The National Schools Regatta in Nottingham is a showcase of where British rowing came from and where it is going. The north bank of the National Water Sports Centre was Camelot, a roll call of tents bedecked in the colours of the prominent independent schools of the land, which was bursting with partisan parents and chilled refreshments.
The roots of rowing are written large in the results of the championship eights, the men's medal winners being Pangboure, Radley and St Edward's and the women's King's School Worcester, Kingston Grammar and Headington School Oxford. All the finalists in the championship eights had a similar pedigree. And prominent on the bank was the national junior coach, Pete Sheppard, talent spotting for his junior world championship team.
No longer, however, is the future entirely in the hands of big schools. A small group of athletes in Nottingham this weekend, who had never stepped into a boat eight months ago - among them Sophie McLauchlan and Sarah Cobbold of Reading RC, won the bronze medal in the women's Junior 15 double sculls. McLauchlan also won the J15 singles yesterday. They are the first products of the Amateur Rowing Association's programme to identify talent for the 2112 Olympics.
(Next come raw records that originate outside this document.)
import Summits.QuantumFields.YangMills.Theorems.BalabanUVNodesN08AlphaEq324RowClassSocketApprox
import Literature.MathematicalPhysics.QuantumFieldTheory.Balaban1983to89.B1Eq324BenfattoClassEntryFromCovarianceUniform

/-!
# Route «BalabanUVNodes», Track-A DAG node N08 = [Balaban1985UV3] Thm 1 p. 257 ∕ Thm 2 p. 272 — THE CLASS ROAD ∘ THE (α)-SOCKET AT EVERY RUN STEP, IN THE COVARIANCE's OWN CURRENCY:
# the (3.24) row `h324` of the edited clauses for EVERY a.e. presentation of the step block by the Gaussian field of a uniformly elliptic, bounded, exponentially decaying
# COVARIANCE on a finite window of `ℤ^d` ([Balaban1985UV3] p. 261 «a covariance having an exponential decay property»), at EVERY step `k ≤ K`, under the threshold window
# `b₁ < b₀` — the covariance-currency twin of seat n08-w4's `…RowClassSocketEndUnitRange` (part 7 of the class socket), over seat n08-w5's
# `…ClassEntryFromCovarianceUniform.eq324_covariance_of_expDecay_on_unit` (§6)

Cell `pub-ymgap`, width seat `pub-ymgap-dag-n08-w5` gen 4 (CLAIM-3).  `bears_on: R4∕N08`; filed `--supports stmt-QuantumFields-27364` (K1⁹, helper).  THEOREMS ONLY (def-free, sorry-free,
standard axioms); `eq324_covariance_of_expDecay_on_unit` (this seat, over n08-b's `…KernelEq324AnyGammaUnitRange.eq324_kernel_of_expDecay_on_unit`, n08-d's `…KernelEq324UnitRange.
eq324_kernel_noPad_on_unit` p640866, n08-w4's `…Eq324UnitRange` p639251, n08-c's knit, n08-d's collar, and the covariance door `…ClassEntryFromCovariance(Uniform)` of this lineage) and
part 4's `…RowClassSocketApprox.h324Row_freeLetter_of_postConsumer_ae` (p636897) consumed BY NAME.

WHY.  `…RowClassSocketEndCov` (this seat, CLAIM-1) serves the steps with `g_k ≤ η₀` in covariance currency; seat n08-w4's parts 6∕7 serve EVERY step in precision currency.  This part
is the covariance-currency companion of part 7: EVERY step `k ≤ K` (`g_k ≤ 1`, `Scales.gK_le_one`), member presented by a COVARIANCE `Cv h U` on the window `Λ h U` — symmetric,
`g`-coercive, `Λ_G`-bounded, `|Cv e e'| ≤ K_G e^{−κ_G|e−e'|₂}` — with the field's kernel `K h U` THE ZERO-EXTENSION OF `Cv h U` ITSELF (no inverse among the hypotheses), the window
as the class road states it: `∃ b₁` (a function of the class scalars `(d, g, Λ_G, K_G, κ_G, D, ϰ, p₀, σ, c₀, n̄, κ₀)`) and the row for every threshold parameter `b₀ > b₁`.
* ★★★★ `exists_threshold_h324Row_freeLetter_of_covDecayPresentation_allSteps_ae` — `∃ b₁, ∀ b₀ > b₁, ∃ C ≥ 0, ∀ S 𝔖, ∀ k ≤ S.K, ∀ v (C·v ≤ Ca + Cc)`: member (covariance currency)
  + a.e. presentation by `gaussianFieldOfKernel (K h U)` at threshold `p(g_k) = B10.pFun b₀ p₀ (S.gk k)` + instance (`∅ ≠ I ⊇ J`, `J ⊆ Λ`, `coefSup ≤ c₀·g_k^σ`, `|I| ≤ v·|T₁^{(k)}|`)
  ⟹ `StepAlphaEq324CoreLTAtAC.h324` ∕ `StepAlphaEq324CoreLTAt.h324` at the free letter (part 7's conclusion VERBATIM); `…_rec_one` (`p₀ = 𝔠.p₀`, σ = 1; `b₀` universal, the
  window `b₁ < b₀` a genuine condition).
HONEST SCOPE.  A composition by name (two `obtain`s + one `exact` per `(h, U)`); member ∕ presentation ∕ instance ∕ window are HYPOTHESES (IDENT = NODE 00 objects, NOT commissioned,
NOT claimed; whether `b₁ < 𝔠.b₀` at [B10]'s data is a planners' ∕ N06 question; the N06 [Balaban1985BackgroundPropagators] in-edge would supply `(g, Λ_G, K_G, κ_G)`); nothing of
[Balaban1985UV3] ∕ [BenfattoEtAl1978] ∕ [Balaban1985BackgroundPropagators] asserted or discharged; `PrintedUV3V` NOT proved; N08 NOT discharged; count-neutral; one finite 𝕋⁴ programme
at fixed ε — R4 closes the conditional finite-𝕋⁴ rung `BalabanLadder.UV` only; nothing continuum ∕ ℝ⁴ ∕ OS ∕ mass gap ∕ Clay.

References: [Balaban1985UV3] T. Bałaban, CMP 102 (1985) 255–275 — (7) p.257, (22)–(24) pp.261–262, (56)–(58) p.270; [Balaban1982Higgs1] T. Bałaban, CMP 85 (1982) — (3.24) p.616;
[BenfattoEtAl1978] G. Benfatto et al., CMP 59 (1978) — Lemma p.152, Appendix C (C.2)–(C.6) p.164; [Balaban1985BackgroundPropagators] T. Bałaban, CMP 99 (1985) — (1.16)–(1.18) p.180, Sect. E p.428.
-/

noncomputable section

namespace Summit.QuantumFields.YangMills.Theorems.BalabanUVNodesN08AlphaEq324RowClassSocketEndCovUnitRange

open MeasureTheory
open scoped BigOperators Nat
open Literature.MathematicalPhysics.QuantumFieldTheory (gaussianFieldOfKernel)
open Literature.MathematicalPhysics.QuantumFieldTheory.Balaban1983to89
open Literature.MathematicalPhysics.QuantumFieldTheory.Balaban1983to89.B1Sect3Statements (Eq324)
open Literature.MathematicalPhysics.QuantumFieldTheory.Balaban1983to89.B1Eq324BenfattoLemma (Coef hamiltonian coefSup smallFieldSet cutoffBoltzmann cumulantSum)
open Literature.MathematicalPhysics.QuantumFieldTheory.Balaban1983to89.B1Eq324BenfattoClassEntryFromCovarianceUniform (eq324_covariance_of_expDecay_on_unit)
open Literature.MathematicalPhysics.QuantumFieldTheory.Balaban1985CMP102.Setting
open Summit.QuantumFields.Balaban3D.Carriers
open Summit.QuantumFields.Balaban3D.Proofs.ScalesArithmetic (gk_pos gk_le_one)
open Summit.QuantumFields.Balaban3D.Proofs.Primitives (AlphaConsts)
open Summit.QuantumFields.Balaban3D.Proofs.GroupModelLieC (lieC)
open Summit.QuantumFields.YangMills.Theorems.BalabanUVNodesN08AlphaEq324RowClassSocketApprox (h324Row_freeLetter_of_postConsumer_ae)
open Literature.Probability.LatticeModels (cumulantOf)

variable {L : ℕ} {G : Type} [GaugeGroup G] [MeasurableSpace G] [HaarData G] (𝔊 : GroupModel G) (𝔠 : AlphaConsts L 𝔊.N) {d : ℕ}

/-- ★★★★ **THE (3.24) ROW AT EVERY RUN STEP FOR EVERY A.E. PRESENTATION BY A UNIFORMLY ELLIPTIC, BOUNDED, EXPONENTIALLY DECAYING COVARIANCE, UNDER THE THRESHOLD
WINDOW** (the class road's covariance-side all-η `eq324_covariance_of_expDecay_on_unit` ∘ the socket's `h324Row_freeLetter_of_postConsumer_ae`; statement in the module docstring).
`b₁` depends only on `(d, g, Λ_G, K_G, κ_G, D, ϰ, p₀, σ, c₀, n̄, κ₀)`, `C` on these and `b₀`; everything about the member, the embedding, the cut-off set and the Hamiltonian letters may
depend on `(h, U)`; the field's kernel `K h U` is the zero-extension of the covariance `Cv h U` itself.
[cite: Balaban1985UV3, (7) p.257 + (22)–(24) pp.261–262 («a covariance having an exponential decay property») + (41) p.266 + (58) p.270; Balaban1982Higgs1, (3.24) p.616; BenfattoEtAl1978, Lemma p.152, Appendix C (C.2)–(C.6) p.164 (class form; ours); Balaban1985BackgroundPropagators, (1.16)–(1.18) p.180, Sect. E p.428] -/
theorem exists_threshold_h324Row_freeLetter_of_covDecayPresentation_allSteps_ae (hd : 0 < d) {g ΛG KG κG : ℝ} (hg0 : 0 < g) (hΛG0 : 0 < ΛG) (hKG : 0 ≤ KG)
    (hκG : 0 < κG) (D : ℕ) {ϰ : ℝ} (hϰ : 0 < ϰ) {p₀ σ c₀ : ℝ} (hp₀ : 2 / 3 < p₀) (hσ : 0 < σ) (hc₀ : 0 ≤ c₀) (hκσ : 6 + 2 * 𝔠.κ₀ < σ * (𝔠.nbar + 1)) :
    ∃ b₁ : ℝ, ∀ b₀ : ℝ, b₁ < b₀ → ∃ C : ℝ, 0 ≤ C ∧
      ∀ (S : Scales L) (𝔖 : ∀ k, StepSeries S G ↥(lieC 𝔊) (nblkOf S 𝔠.lane.carrier k) k) (k : ℕ), k ≤ S.K → ∀ (v : ℝ), C * v ≤ 𝔠.Ca + 𝔠.Cc →
        ∀ (Λ : Hist S.P (k + 1) → GaugeField S.P (k + 1) G → Finset (Fin d → ℤ))
          (Cv : ∀ h U, Matrix ↥(Λ h U) ↥(Λ h U) ℝ) (K : Hist S.P (k + 1) → GaugeField S.P (k + 1) G → (Fin d → ℤ) → (Fin d → ℤ) → ℝ)
          (Φ : Hist S.P (k + 1) → GaugeField S.P (k + 1) G → ((Fin d → ℤ) → ℝ) → (𝔖 k).Fl)
          (s : ℕ) (I J : Hist S.P (k + 1) → GaugeField S.P (k + 1) G → Finset (Fin d → ℤ))
          (a : Hist S.P (k + 1) → GaugeField S.P (k + 1) G → Coef d),
          -- the members (covariance currency: the kernel IS the covariance, zero-extended; `Λ ≠ ∅`; symmetric; `g`-coercive; `Λ_G`-bounded; exponentially decaying)
          (∀ h U x y, K h U x y = if hxy : x ∈ Λ h U ∧ y ∈ Λ h U then Cv h U ⟨x, hxy.1⟩ ⟨y, hxy.2⟩ else 0) →
          (∀ h U, (Λ h U).Nonempty) → (∀ h U e e', Cv h U e e' = Cv h U e' e) →
          (∀ h U (x : ↥(Λ h U) → ℝ), g * ∑ e, x e ^ 2 ≤ ∑ e, ∑ e', Cv h U e e' * x e * x e') →
          (∀ h U (x : ↥(Λ h U) → ℝ), ∑ e, ∑ e', Cv h U e e' * x e * x e' ≤ ΛG * ∑ e, x e ^ 2) →
          (∀ h U (e e' : ↥(Λ h U)), |Cv h U e e'| ≤ KG * Real.exp (-(κG * Real.sqrt (∑ j, ((((e : Fin d → ℤ) j : ℝ) - ((e' : Fin d → ℤ) j : ℝ))) ^ 2)))) →
          -- the a.e. presentation
          (∀ h U, Measurable (Φ h U)) → (∀ h U, (𝔖 k).μ = (gaussianFieldOfKernel (K h U)).map (Φ h U)) →
          (∀ h, MeasurableSet ((𝔖 k).box h)) → (∀ h U, Measurable ((𝔖 k).𝒱 h U)) →
          (∀ h U, Φ h U ⁻¹' (𝔖 k).box h =ᵐ[gaussianFieldOfKernel (K h U)] smallFieldSet (I h U) (B10.pFun b₀ p₀ (S.gk k))) →
          (∀ h U, (fun z => (𝔖 k).𝒱 h U (Φ h U z)) =ᵐ[gaussianFieldOfKernel (K h U)] hamiltonian s D ϰ (a h U) (J h U)) →
          -- the instance data
          (∀ h U, (I h U).Nonempty) → (∀ h U, J h U ⊆ I h U) → (∀ h U, J h U ⊆ Λ h U) →
          (∀ h U, coefSup s D (a h U) (J h U) ≤ c₀ * S.gk k ^ σ) → (∀ h U, ((I h U).card : ℝ) ≤ v * S.sites k) →
          ∀ h (U : GaugeField S.P (k + 1) G),
            Eq324 (∫ ω in (𝔖 k).box h, Real.exp ((𝔖 k).𝒱 h U ω) ∂(𝔖 k).μ)
              (fun n => cumulantOf (fun m => ∫ ω, (𝔖 k).𝒱 h U ω ^ m ∂(𝔖 k).μ) n) 𝔠.nbar (𝔠.Ca + 𝔠.Cc)
              ((L : ℝ) ^ k * S.g0sq) (3 + 𝔠.κ₀) (S.sites k) := by
  obtain ⟨b₁, hb₁⟩ :=
    eq324_covariance_of_expDecay_on_unit (d := d) hd hg0 hΛG0 hKG hκG 𝔠.nbar D hϰ hp₀ hσ hc₀ (κ := 6 + 2 * 𝔠.κ₀) (by linarith [𝔠.κ₀_pos]) hκσ
  refine ⟨b₁, fun b₀ hb => ?_⟩
  obtain ⟨C, hC, hE⟩ := hb₁ b₀ hb
  refine ⟨C, hC, ?_⟩
  intro S 𝔖 k hk v hCv Λ Cv K Φ s I J a hK hΛ hGs hg hΛG hdec hΦ hμ hboxm hVm hbox hV hI hJI hJΛ hA hIv
  refine h324Row_freeLetter_of_postConsumer_ae 𝔊 𝔠 𝔖 k hC hCv (fun h U => gaussianFieldOfKernel (K h U)) Φ hΦ hμ hboxm hVm I hbox
    (fun h U => hamiltonian s D ϰ (a h U) (J h U)) hV hIv fun h U => ?_
  exact hE (S.gk k) (gk_pos S k) (gk_le_one S S.gK_le_one k hk) (hK h U) (hΛ h U) (hGs h U) (hg h U) (hΛG h U) (hdec h U) s (I h U) (J h U)
    (a h U) (hI h U) (hJI h U) (hJΛ h U) (hA h U)

/-- **… AT THE RECORD's OWN `p₀ = 𝔠.p₀` AND `σ = 1`** (`5 + 2κ₀ < n̄`), covariance currency, the threshold parameter `b₀` kept universal so the window stays a genuine condition
(instantiate `b₀ := 𝔠.b₀` with a proof of `b₁ < 𝔠.b₀`). [cite: Balaban1985UV3, (7) p.257 + (22)–(24) pp.261–262 + (56)–(58) p.270; Balaban1982Higgs1, (3.24) p.616; BenfattoEtAl1978, Lemma p.152 (class form; ours)] -/
theorem exists_threshold_h324Row_freeLetter_of_covDecayPresentation_allSteps_ae_rec_one (hd : 0 < d) {g ΛG KG κG : ℝ} (hg0 : 0 < g) (hΛG0 : 0 < ΛG)
    (hKG : 0 ≤ KG) (hκG : 0 < κG) (D : ℕ) {ϰ : ℝ} (hϰ : 0 < ϰ) {c₀ : ℝ} (hc₀ : 0 ≤ c₀) (hn : 5 + 2 * 𝔠.κ₀ < 𝔠.nbar) :
    ∃ b₁ : ℝ, ∀ b₀ : ℝ, b₁ < b₀ → ∃ C : ℝ, 0 ≤ C ∧
      ∀ (S : Scales L) (𝔖 : ∀ k, StepSeries S G ↥(lieC 𝔊) (nblkOf S 𝔠.lane.carrier k) k) (k : ℕ), k ≤ S.K → ∀ (v : ℝ), C * v ≤ 𝔠.Ca + 𝔠.Cc →
        ∀ (Λ : Hist S.P (k + 1) → GaugeField S.P (k + 1) G → Finset (Fin d → ℤ))
          (Cv : ∀ h U, Matrix ↥(Λ h U) ↥(Λ h U) ℝ) (K : Hist S.P (k + 1) → GaugeField S.P (k + 1) G → (Fin d → ℤ) → (Fin d → ℤ) → ℝ)
          (Φ : Hist S.P (k + 1) → GaugeField S.P (k + 1) G → ((Fin d → ℤ) → ℝ) → (𝔖 k).Fl)
          (s : ℕ) (I J : Hist S.P (k + 1) → GaugeField S.P (k + 1) G → Finset (Fin d → ℤ))
          (a : Hist S.P (k + 1) → GaugeField S.P (k + 1) G → Coef d),
          (∀ h U x y, K h U x y = if hxy : x ∈ Λ h U ∧ y ∈ Λ h U then Cv h U ⟨x, hxy.1⟩ ⟨y, hxy.2⟩ else 0) →
          (∀ h U, (Λ h U).Nonempty) → (∀ h U e e', Cv h U e e' = Cv h U e' e) →
          (∀ h U (x : ↥(Λ h U) → ℝ), g * ∑ e, x e ^ 2 ≤ ∑ e, ∑ e', Cv h U e e' * x e * x e') →
          (∀ h U (x : ↥(Λ h U) → ℝ), ∑ e, ∑ e', Cv h U e e' * x e * x e' ≤ ΛG * ∑ e, x e ^ 2) →
          (∀ h U (e e' : ↥(Λ h U)), |Cv h U e e'| ≤ KG * Real.exp (-(κG * Real.sqrt (∑ j, ((((e : Fin d → ℤ) j : ℝ) - ((e' : Fin d → ℤ) j : ℝ))) ^ 2)))) →
          (∀ h U, Measurable (Φ h U)) → (∀ h U, (𝔖 k).μ = (gaussianFieldOfKernel (K h U)).map (Φ h U)) →
          (∀ h, MeasurableSet ((𝔖 k).box h)) → (∀ h U, Measurable ((𝔖 k).𝒱 h U)) →
          (∀ h U, Φ h U ⁻¹' (𝔖 k).box h =ᵐ[gaussianFieldOfKernel (K h U)] smallFieldSet (I h U) (B10.pFun b₀ 𝔠.p₀ (S.gk k))) →
          (∀ h U, (fun z => (𝔖 k).𝒱 h U (Φ h U z)) =ᵐ[gaussianFieldOfKernel (K h U)] hamiltonian s D ϰ (a h U) (J h U)) →
          (∀ h U, (I h U).Nonempty) → (∀ h U, J h U ⊆ I h U) → (∀ h U, J h U ⊆ Λ h U) →
          (∀ h U, coefSup s D (a h U) (J h U) ≤ c₀ * S.gk k) → (∀ h U, ((I h U).card : ℝ) ≤ v * S.sites k) →
          ∀ h (U : GaugeField S.P (k + 1) G),
            Eq324 (∫ ω in (𝔖 k).box h, Real.exp ((𝔖 k).𝒱 h U ω) ∂(𝔖 k).μ)
              (fun n => cumulantOf (fun m => ∫ ω, (𝔖 k).𝒱 h U ω ^ m ∂(𝔖 k).μ) n) 𝔠.nbar (𝔠.Ca + 𝔠.Cc)
              ((L : ℝ) ^ k * S.g0sq) (3 + 𝔠.κ₀) (S.sites k) := by
  obtain ⟨b₁, hb₁⟩ :=
    exists_threshold_h324Row_freeLetter_of_covDecayPresentation_allSteps_ae 𝔊 𝔠 (d := d) hd hg0 hΛG0 hKG hκG D hϰ (p₀ := 𝔠.p₀) (σ := 1)
      (by linarith [𝔠.two_lt_p₀]) one_pos hc₀ (by linarith)
  refine ⟨b₁, fun b₀ hb => ?_⟩
  obtain ⟨C, hC, h⟩ := hb₁ b₀ hb
  refine ⟨C, hC, ?_⟩
  intro S 𝔖 k hk v hCv Λ Cv K Φ s I J a hK hΛ hGs hg hΛG hdec hΦ hμ hboxm hVm hbox hV hI hJI hJΛ hA hIv
  exact h S 𝔖 k hk v hCv Λ Cv K Φ s I J a hK hΛ hGs hg hΛG hdec hΦ hμ hboxm hVm hbox hV hI hJI hJΛ
    (fun h' U => by rw [Real.rpow_one]; exact hA h' U) hIv

end Summit.QuantumFields.YangMills.Theorems.BalabanUVNodesN08AlphaEq324RowClassSocketEndCovUnitRange

end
The lottery-funded programme exists to find strong long-limbed teenagers and give them a rowing pathway to adulthood, and is now running in the Reading, Cambridge and Durham areas. Nine more centres are due to open in the next 18 months. There were athletes from all three areas competing in Nottingham, including Tom Wilkinson who won the championship quads in Henley College's crew. "They've been sent here to get experience," said Peter Shakespear, director of the scheme. "Next year will be far more exciting." The men's championships sculls was won by Zac Purchase of King's Worcester, with the women's event going to Natasha Page of Gloucester RC.
Another debut appearance was from Dan O'Connell, a sculler in the J15 event, who is the first to emerge from the Royal Docks and University of East London's talent identification programme. But new talent springs from old institutions too. Matthew Evans, who starred in Eton's J16 coxless four victory yesterday, is son of 1984 Olympic gold medallist Mark Evans.